Com efeito, só o paciente pode ser liberto dos males que o afligem. Portugal foi, pois, na letra do preâmbulo, liberto da ditadura, da opressão e do colonialismo. Entretanto, não indica o trecho que Portugal tenha sido vítima da ditadura e da opressão, por um lado, e agente de colonialismo, por outro. Esta redacção, embora --- frise-se uma vez mais --- ao arrepio da realidade jurídico-política do tempo a que se reportam os factos dos quais se vem tratando, seria a única que permitiria a conclusão que alguns pretendem tornar válida: a lei fundamental vigente sancionou a entrega das províncias ultramarinas porque estas não passavam de meras colónias (art. 7.º, n.º 2 e n.º 3) (12).

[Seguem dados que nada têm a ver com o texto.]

import Literature.MathematicalPhysics.QuantumLattice.TorusWilsonLinkTranslations
import Literature.MathematicalPhysics.QuantumLattice.LatticeGaugeDLRFreeEnergyProofs
import Literature.MathematicalPhysics.QuantumLattice.ContinuumLimitLGT
import Summits.QuantumFields.YangMills.Theorems.SoloBlindStrongCouplingRung
import HarnessLib

/-!
# A volume-uniform variance floor for local observables (solo-QuantumFields-blind, rung D10)

## One link, one Haar average

Rung D9 (`SoloBlindNoUniformRate`) typed the IR-0 skeleton of the accompanying paper
(`paper/local-gaussianity.md`, Theorem B): on the statement's odd tori `(ℤ/(2S+1))⁴` a VARIANCE
FLOOR `δ ≤ c_{A,A}(0; S)` (eventually in `S`, at fixed `β`) plus one short-distance ratio bound
forbids torus-uniform exponential clustering at a given rate.  This file discharges the variance
floor at KERNEL level, for every coupling and every volume, by the one mechanism that is blind to
everything except locality of the action: QUASI-INVARIANCE of the torus Wilson state under a
change of ONE link variable (Literature `integral_comp_edgeTranslate_wilsonMeasure_le`:
multiplying the link `e₀` by `g` costs at most the volume-independent factor `e^{|β| K}`,
`K = K(d, N, ρ)`), followed by the Haar average over `g`, which turns the translated observable
into its one-link Haar variance — a quantity independent of the remaining links whenever `F`
reads `e₀` through a single factor `ρ'(U_{e₀})` inside a trace (right-invariance of Haar).

* `le_wilsonExpectation_sq_sub_of_oneLink` — torus `(ℤ/L)^d`, any compact second-countable
  `G`, continuous matrix model `ρ`, ANY real `β`, any link `e₀`, any bounded measurable `F`, any
  `c`: if `V ≤ ∫ (F(U with U_{e₀} ↦ U_{e₀} g) - c)² dHaar(g)` for every configuration `U`, then
  `e^{-|β| K} · V ≤ ⟨(F - c)²⟩_{Λ,β}` with `K = 2(d+1)·#{planes}·(N+M)`, `M = sup |Re tr ρ|`.
* `exists_varianceFloor_plaquette` — the summit-native instance: for the plaquette field
  `Re tr ρ'(U_p)` (`plaquetteObservable ρ' _ i j`, `i ≠ j`, any continuous `ρ'`) there is
  `K = K(ρ) ≥ 0` with, for EVERY `β : ℝ` and EVERY `S ≥ 1`,
  `e^{-K|β|} · Var_{Haar}(Re tr ρ') ≤ latticeConnectedCorr ρ β (2S+1) P.F P.F 0`
  — the time-zero value of the statement's own correlator (the torus variance of the plaquette
  field) is bounded below uniformly in the volume, with an explicit `e^{-K|β|}` dependence.

What this is NOT: anything about decay (IR-1).  It holds verbatim for `U(1)`; it is the
`n = 0` input of the IR-0 alternative (D9's `HasLocalGaussianRatios`, first conjunct), now
unconditional for plaquette fields.  The ratio bound (second conjunct) is the analytic content of
Theorem A of the paper and is not formalised.

References: E. Seiler, LNP 159 (1982) Ch. 1–2 (bounded local action, Haar a priori measure);
S. Chatterjee, arXiv:1803.01950 §2–3. [folklore mechanism; the summit-native typed statements
are this unit's]
-/

open MeasureTheory
open Literature.MathematicalPhysics.QuantumFieldTheory Literature.MathematicalPhysics.QuantumLattice
import Summits.ValiantsHypothesis.ValiantsHypothesis.Theorems.NewtonUnitEquationsTwoProductsRankOneThreeLawSlice
import HarnessLib

/-!
# Route NewtonUnitEquations — crux `TwoProducts` (stmt-ValiantsHypothesis-5906), line `relation_ladder`, rung R6b (three-term
# rank one, shape `α = β + γ`): the FREE LIFT — `RankOneThreeLaw`, UNCONDITIONAL — part 3/6 — finite SHIFT RANK of the slice functions (Part T5)

(T5) finite shift decompositions `HSD` and their closure properties, shift rank of binomial characters (Vandermonde, val-lit-p3's
`BinExpSum.binChar_add`) and of binomial coefficients of the ADDITIVE form `λ`, hence `Fsl_shift`: `F_b(β + w) = Σ_ι col_β(ι) · ch_ι(w)` with
`|ι| = 2m(b+1)^3 + 1` — the hypothesis of val-lit-p3's `ShiftRank.pencilCount`.

val-idea-8 g3 (ideator; lens decomp), 2026-08-28. Companion of the R6 module (shape `α + β = γ + δ`, Segre lift). New ingredient: the
relation is INHOMOGENEOUS, so the fibres of the lift `Y_α ↦ Y_β Y_γ` have VARYING letter count and the slice sums are no longer
binomial-exponential sums of bounded width; they carry the extra factor `C(λ(ν) + b - 1 - k, b - k)` with `λ` an ADDITIVE form, which still has
finite SHIFT RANK — so val-lit-p3's general strict-pencil-minimiser count for finite shift rank (`…FormalLogLinearisation.ShiftRank.pencilCount`,
LANDED p620579) applies BY NAME.

PORT NOTE (val-lit-p3 g15, prover seat, helper mode `--supports stmt-ValiantsHypothesis-5906 --as helper`, no stub credit claimed;
desk RULING #279 (c)): part 3/6 of a VERBATIM Theorems-side port of val-idea-8 g3's sorry-free module
`Cruxes/TwoProducts/Lines/relation_ladder_R6b.lean` (tree @988ccfe3a7f4; file sha256 da7520fdfde8796f…; 1 661 lines; `lean check` rc 0,
0 sorries) into files of ≤ 400 lines, following the R6 port (`…RankOneFourLaw{Toric,Fibres,Slice,Planar,Weights,Count}`, p11 g1 / p3 g14).
ALL mathematics and ALL proofs below are val-idea-8 g3's (engine memo `Cruxes/TwoProducts/Lines/relation_ladder_R6_engine.md` rev 3 §7′,
card `Lines/relation_ladder.md` v14). The port changes only: (i) the file split and the import chain; (ii) the generic toolkit that the source
re-declares VERBATIM from the R6 module (`phiT/piT` family, `piT_apply`, `ofFun`, `multinomial_univ`, `tab`, `sgn`, `binChar` + lemmas,
`toolBound_mono`, the toric Lemma A `toric_minLog` with `coeff_zero_phiT_lin/coeff_zero_one_add_phiT_lin/phiT_liftG/phiT_logTrunc`,
`RankOneCoincidences`, `rankOneCoincidences_of_permType`, `msetT_apply_eq_zero`, `idxOf`, `enum_idxOf`, `rW`, `lwt_single`, `lwt_piT`) is NOT
re-declared but IMPORTED from the landed R6 port (`…RankOneFourLaw*`, namespace `…PermutationType`, identical texts), so every such name below
resolves to the landed declaration; (iii) `set_option linter.deprecated false` dropped; (iv) one-line docstrings on API lemmas required by the
tree's docstring lint; (v) in part 6/6 the parameter-free `def RankOneThreeLaw : Prop` is NOT declared (the gate relocates such defs, cf. the R6
port delta p622844) — the law is stated by its LITERAL body as `rankOneThreeLaw_proof`. Namespace = the author's (`…PermutationType.R6b`).
Nothing here closes the line's residual, the crux `TwoProducts` (5906) or `VP ≠ VNP`; no summit statement is proved.

Honest scope (the author's): the shape `2β = α + γ` (R6c) and coincidence rank `≥ 2` (R7) are NOT covered here and go to the residual of
skeleton v15. Nothing here moves VP ≠ VNP; `TwoProducts` (5906) stays OPEN. [folklore]
-/

noncomputable section

-- Sub = Summit single-conjunct layout: the duplicated namespace component is mandated by the tree.
set_option linter.dupNamespace false
set_option linter.unusedSimpArgs false
set_option linter.unusedSectionVars false

namespace Summit.ValiantsHypothesis.ValiantsHypothesis.Theorems.NewtonUnitEquations.TwoProducts.PermutationType
namespace R6b
open scoped BigOperators
open MvPolynomial

variable {σ : Type*} [Fintype σ] [DecidableEq σ]

variable (I : ThreeIdx σ)

/-! ## Part T5: finite SHIFT RANK of the slice functions (`F(β + w) = Σ_{ι} col_β(ι) · ch_ι(w)`, `|ι| = 2m(b+1)^3 + 1`) — the
hypothesis of val-lit-p3's `ShiftRank.pencilCount` -/

section ShiftDecomp

/-- A finite shift decomposition of a function on `ℕ^σ`, indexed by `ι`. [folklore] -/
def HSD (ι : Type*) [Fintype ι] (F : (σ → ℕ) → ℂ) : Prop :=
  ∃ (col : (σ → ℕ) → ι → ℂ) (ch : ι → (σ → ℕ) → ℂ), ∀ β w : σ → ℕ, F (β + w) = ∑ i, col β i * ch i w

omit [Fintype σ] [DecidableEq σ] in
/-- Products of finite shift decompositions. [folklore] -/
theorem HSD.mul {ι κ : Type*} [Fintype ι] [Fintype κ] {F G : (σ → ℕ) → ℂ} (hF : HSD ι F) (hG : HSD κ G) :
    HSD (ι × κ) (fun ν => F ν * G ν) := by
  obtain ⟨col, ch, hF⟩ := hF
  obtain ⟨col', ch', hG⟩ := hG
  refine ⟨fun β p => col β p.1 * col' β p.2, fun p w => ch p.1 w * ch' p.2 w, fun β w => ?_⟩
  simp only [hF, hG, Finset.sum_mul_sum, Fintype.sum_prod_type]
  exact Finset.sum_congr rfl fun i _ => Finset.sum_congr rfl fun k _ => by ring

omit [Fintype σ] [DecidableEq σ] in
/-- A finite shift decomposition times a multiplicative function. [folklore] -/
theorem HSD.mulHom {ι : Type*} [Fintype ι] {F G : (σ → ℕ) → ℂ} (hF : HSD ι F)
    (hG : ∀ β w : σ → ℕ, G (β + w) = G β * G w) : HSD ι (fun ν => F ν * G ν) := by
  obtain ⟨col, ch, hF⟩ := hF
  refine ⟨fun β i => col β i * G β, fun i w => ch i w * G w, fun β w => ?_⟩
  simp only [hF, hG, Finset.sum_mul]
  exact Finset.sum_congr rfl fun i _ => by ring

omit [Fintype σ] [DecidableEq σ] in
/-- A multiplicative function times a finite shift decomposition. [folklore] -/
theorem HSD.homMul {ι : Type*} [Fintype ι] {F G : (σ → ℕ) → ℂ} (hG : ∀ β w : σ → ℕ, G (β + w) = G β * G w)
    (hF : HSD ι F) : HSD ι (fun ν => G ν * F ν) := by
  obtain ⟨col, ch, hF⟩ := hF
  refine ⟨fun β i => G β * col β i, fun i w => G w * ch i w, fun β w => ?_⟩
  simp only [hF, hG, Finset.mul_sum]
  exact Finset.sum_congr rfl fun i _ => by ring

omit [Fintype σ] [DecidableEq σ] in
/-- Scalar multiples of finite shift decompositions. [folklore] -/
theorem HSD.constMul {ι : Type*} [Fintype ι] {F : (σ → ℕ) → ℂ} (a : ℂ) (hF : HSD ι F) : HSD ι (fun ν => a * F ν) := by
  obtain ⟨col, ch, hF⟩ := hF
  refine ⟨fun β i => a * col β i, ch, fun β w => ?_⟩
  simp only [hF, Finset.mul_sum]
  exact Finset.sum_congr rfl fun i _ => by ring

omit [Fintype σ] [DecidableEq σ] in
/-- Finite sums of finite shift decompositions. [folklore] -/
theorem HSD.sum {π ι : Type*} [Fintype π] [Fintype ι] (F : π → (σ → ℕ) → ℂ) (h : ∀ p, HSD ι (F p)) :
    HSD (π × ι) (fun ν => ∑ p, F p ν) := by
  choose col ch hcol using h
  refine ⟨fun β q => col q.1 β q.2, fun q w => ch q.1 q.2 w, fun β w => ?_⟩
  simp only [hcol, Fintype.sum_prod_type]

omit [Fintype σ] [DecidableEq σ] in
/-- Sums of two finite shift decompositions. [folklore] -/
theorem HSD.add {ι κ : Type*} [Fintype ι] [Fintype κ] {F G : (σ → ℕ) → ℂ} (hF : HSD ι F) (hG : HSD κ G) :
    HSD (ι ⊕ κ) (fun ν => F ν + G ν) := by
  obtain ⟨col, ch, hF⟩ := hF
  obtain ⟨col', ch', hG⟩ := hG
  refine ⟨fun β i => Sum.elim (col β) (col' β) i, fun i w => Sum.elim (fun i => ch i w) (fun k => ch' k w) i,
    fun β w => ?_⟩
  simp only [hF, hG, Fintype.sum_sum_type, Sum.elim_inl, Sum.elim_inr]

omit [Fintype σ] [DecidableEq σ] in
/-- Binomial characters have shift rank `k + 1` (Vandermonde; val-lit-p3's `BinExpSum.binChar_add`). [folklore] -/
theorem hsd_binChar (t : ℂ) (k b₀ : ℕ) (hk : k ≤ b₀) (i₀ : σ) :
    HSD (Fin (b₀ + 1)) (fun ν : σ → ℕ => binChar t k (ν i₀)) := by
  refine ⟨fun β p => if (p : ℕ) ≤ k then binChar t p (β i₀) else 0, fun p w => binChar t (k - p) (w i₀),
    fun β w => ?_⟩
  have h := Summit.ValiantsHypothesis.ValiantsHypothesis.Theorems.NewtonUnitEquations.TwoProducts.FormalLogLinearisation.BinExpSum.binChar_add
    t k (β i₀) (w i₀)
  simp only [Pi.add_apply]
  unfold binChar
  rw [h, Fin.sum_univ_eq_sum_range (fun p => (if p ≤ k then ((((β i₀).choose p : ℕ) : ℂ) * t ^ (β i₀ - p)) else 0) *
      ((((w i₀).choose (k - p) : ℕ) : ℂ) * t ^ (w i₀ - (k - p)))) (b₀ + 1)]
  simp_rw [ite_mul, zero_mul]
  rw [← Finset.sum_filter]
  congr 1
  ext p
  simp only [Finset.mem_range, Finset.mem_filter]
  omega

/-- The letter-count form is additive. [folklore] -/
theorem lam_add (β w : σ → ℕ) : lam I (β + w) = lam I β + lam I w := by
  unfold lam
  simp only [Pi.add_apply, Finset.sum_add_distrib]
  ring

/-- Binomial coefficients of the additive form `λ` have shift rank `d + 1` (Vandermonde). [folklore] -/
theorem hsd_choose (e d b₀ : ℕ) (hd : d ≤ b₀) :
    HSD (Fin (b₀ + 1)) (fun ν : σ → ℕ => (((lam I ν + e).choose d : ℕ) : ℂ)) := by
  refine ⟨fun β p => if (p : ℕ) ≤ d then (((lam I β + e).choose p : ℕ) : ℂ) else 0,
    fun p w => (((lam I w).choose (d - p) : ℕ) : ℂ), fun β w => ?_⟩
  have hnat : (lam I β + e + lam I w).choose d =
      ∑ p ∈ Finset.range (d + 1), (lam I β + e).choose p * (lam I w).choose (d - p) := by
    have h := Finset.Nat.sum_antidiagonal_eq_sum_range_succ
      (fun p q => (lam I β + e).choose p * (lam I w).choose q) d
    rw [Nat.succ_eq_add_one] at h
    rw [← h, Nat.add_choose_eq]
  simp only
  rw [lam_add, show lam I β + lam I w + e = lam I β + e + lam I w by ring, hnat]
  push_cast
  rw [Fin.sum_univ_eq_sum_range (fun p => (if p ≤ d then (((lam I β + e).choose p : ℕ) : ℂ) else 0) *
      (((lam I w).choose (d - p) : ℕ) : ℂ)) (b₀ + 1)]
  simp_rw [ite_mul, zero_mul]
  rw [← Finset.sum_filter]
  congr 1
  ext p
  simp only [Finset.mem_range, Finset.mem_filter]
  omega

/-- The rest-product is multiplicative. [folklore] -/
theorem restProd_add (t : σ → ℂ) (β w : σ → ℕ) : restProd I t (β + w) = restProd I t β * restProd I t w := by
  unfold restProd
  rw [← Finset.prod_mul_distrib]
  exact Finset.prod_congr rfl fun j _ => by rw [Pi.add_apply, pow_add]

/-- The slice indicator is multiplicative. [folklore] -/
theorem ind_add (β w : σ → ℕ) : ind I (β + w) = ind I β * ind I w := by
  unfold ind
  simp only [Pi.add_apply]
  by_cases hβ : β I.a = 0 ∧ β I.c = 0 <;> by_cases hw : w I.a = 0 ∧ w I.c = 0
  · rw [if_pos hβ, if_pos hw, if_pos ⟨by omega, by omega⟩, mul_one]
  · rw [if_pos hβ, if_neg hw, if_neg (fun h => hw ⟨by omega, by omega⟩), mul_zero]
  · rw [if_neg hβ, if_neg (fun h => hβ ⟨by omega, by omega⟩), zero_mul]
  · rw [if_neg hβ, if_neg (fun h => hβ ⟨by omega, by omega⟩), zero_mul]

variable {m : ℕ}

/-- The correction term has shift rank `1`. [folklore] -/
theorem corr_hsd (c d : Fin m → σ → ℂ) (b₀ : ℕ) : HSD Unit (corr I c d b₀) := by
  refine ⟨fun β _ => corr I c d b₀ β, fun _ w => if (∀ j, w j = 0) then 1 else 0, fun β w => ?_⟩
  rw [Fintype.sum_unique]
  dsimp only
  unfold corr
  by_cases hβ : ∀ j, β j = 0
  · by_cases hw : ∀ j, w j = 0
    · rw [if_pos hw, if_pos hβ, mul_one, if_pos]
      intro j; rw [Pi.add_apply, hβ j, hw j]
    · rw [if_neg hw, mul_zero, if_neg]
      intro h; apply hw; intro j; have := h j; rw [Pi.add_apply] at this; omega
  · rw [if_neg hβ, zero_mul, if_neg]
    intro h; apply hβ; intro j; have := h j; rw [Pi.add_apply] at this; omega

/-- Each `(j, k)` term has shift rank `≤ (b + 1)^2`. [folklore] -/
theorem mainTerm_hsd (c d : Fin m → σ → ℂ) (b₀ : ℕ) (j : Fin m ⊕ Fin m) (k : ℕ) (hk : k ≤ b₀) :
    HSD (Fin (b₀ + 1) × Fin (b₀ + 1)) (mainTerm I c d b₀ j k) := by
  have h1 := hsd_binChar (σ := σ) (tab c d j I.b) k b₀ hk I.b
  have h2 := h1.mulHom (restProd_add I (tab c d j))
  have h3 := h2.mul (hsd_choose I (b₀ - 1 - k) (b₀ - k) b₀ (by omega))
  unfold mainTerm
  exact h3.constMul _

/-- The slice index set (`|SIdx m b| = 2 m (b + 1)^3 + 1`). [folklore] -/
abbrev SIdx (m b₀ : ℕ) := ((Fin m ⊕ Fin m) × (Fin (b₀ + 1) × (Fin (b₀ + 1) × Fin (b₀ + 1)))) ⊕ Unit

omit [Fintype σ] [DecidableEq σ] in
/-- The cardinality of the slice index set. [folklore] -/
theorem card_SIdx (m b₀ : ℕ) : Fintype.card (SIdx m b₀) = 2 * m * (b₀ + 1) ^ 3 + 1 := by
  simp only [SIdx, Fintype.card_sum, Fintype.card_prod, Fintype.card_fin, Fintype.card_unit]
  ring

/-- **Finite shift rank of the slice functions.** [folklore] -/
theorem Fsl_hsd (c d : Fin m → σ → ℂ) (b₀ : ℕ) : HSD (SIdx m b₀) (Fsl I c d b₀) := by
  have hmain : HSD ((Fin m ⊕ Fin m) × (Fin (b₀ + 1) × (Fin (b₀ + 1) × Fin (b₀ + 1))))
      (fun ν => ∑ j : Fin m ⊕ Fin m, ∑ k : Fin (b₀ + 1), mainTerm I c d b₀ j k ν) :=
    HSD.sum _ fun j => HSD.sum (fun (k : Fin (b₀ + 1)) ν => mainTerm I c d b₀ j k ν)
      fun k => mainTerm_hsd I c d b₀ j k (Nat.lt_succ_iff.mp k.isLt)
  have h := (HSD.homMul (ind_add I) hmain).add (corr_hsd I c d b₀)
  unfold Fsl
  exact h

/-- The shift decomposition, unpacked. [folklore] -/
theorem Fsl_shift (c d : Fin m → σ → ℂ) (b₀ : ℕ) :
    ∃ (col : (σ → ℕ) → SIdx m b₀ → ℂ) (ch : SIdx m b₀ → (σ → ℕ) → ℂ),
      ∀ β w : σ → ℕ, Fsl I c d b₀ (β + w) = ∑ i, col β i * ch i w :=
  Fsl_hsd I c d b₀

end ShiftDecomp

end R6b
end Summit.ValiantsHypothesis.ValiantsHypothesis.Theorems.NewtonUnitEquations.TwoProducts.PermutationType

end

Mas, para tanto, retomo a ideia, impunha-se que o texto indicasse claramente que parte de Portugal se viu livre da ditadura e da opressão, e de que territórios foi sacudido o pretenso jugo colonialista português, tarefa que se me afigura impossível prosseguir pois, volto a destacar, para o efeito que estamos tratando, não vejo como definir inequivocamente o que é colónia, fora das normas constitucionais portuguesas de 1933, sem quebra da dignidade da ciência jurídica e do respeito que se lhe deve.

A verdade, porém, é que a frase do preâmbulo que vem sendo analisada não distingue expressamente, nem acredito, pelas razões acima expostas, que possa comportar qualquer distinção. E como manda a boa hermenêutica, ubi lex non distiguit, nec nos distiguere debemus.

Contudo, se a frase em causa não admite qualquer distinção, indicará ela que Portugal também sofreu o colonialismo? --- Não o creio! Para além de esbarrar com dificuldades idênticas às apontadas para a posição anterior e que se condensam na pergunta --- como pode juridicamente falar-se em colónia? --- tal solução arrastaria a um absurdo ridículo e que repugna ao mais elementar senso comum: que parte de Portugal se separou de Portugal, a fim de que Portugal se visse liberto do colonialismo?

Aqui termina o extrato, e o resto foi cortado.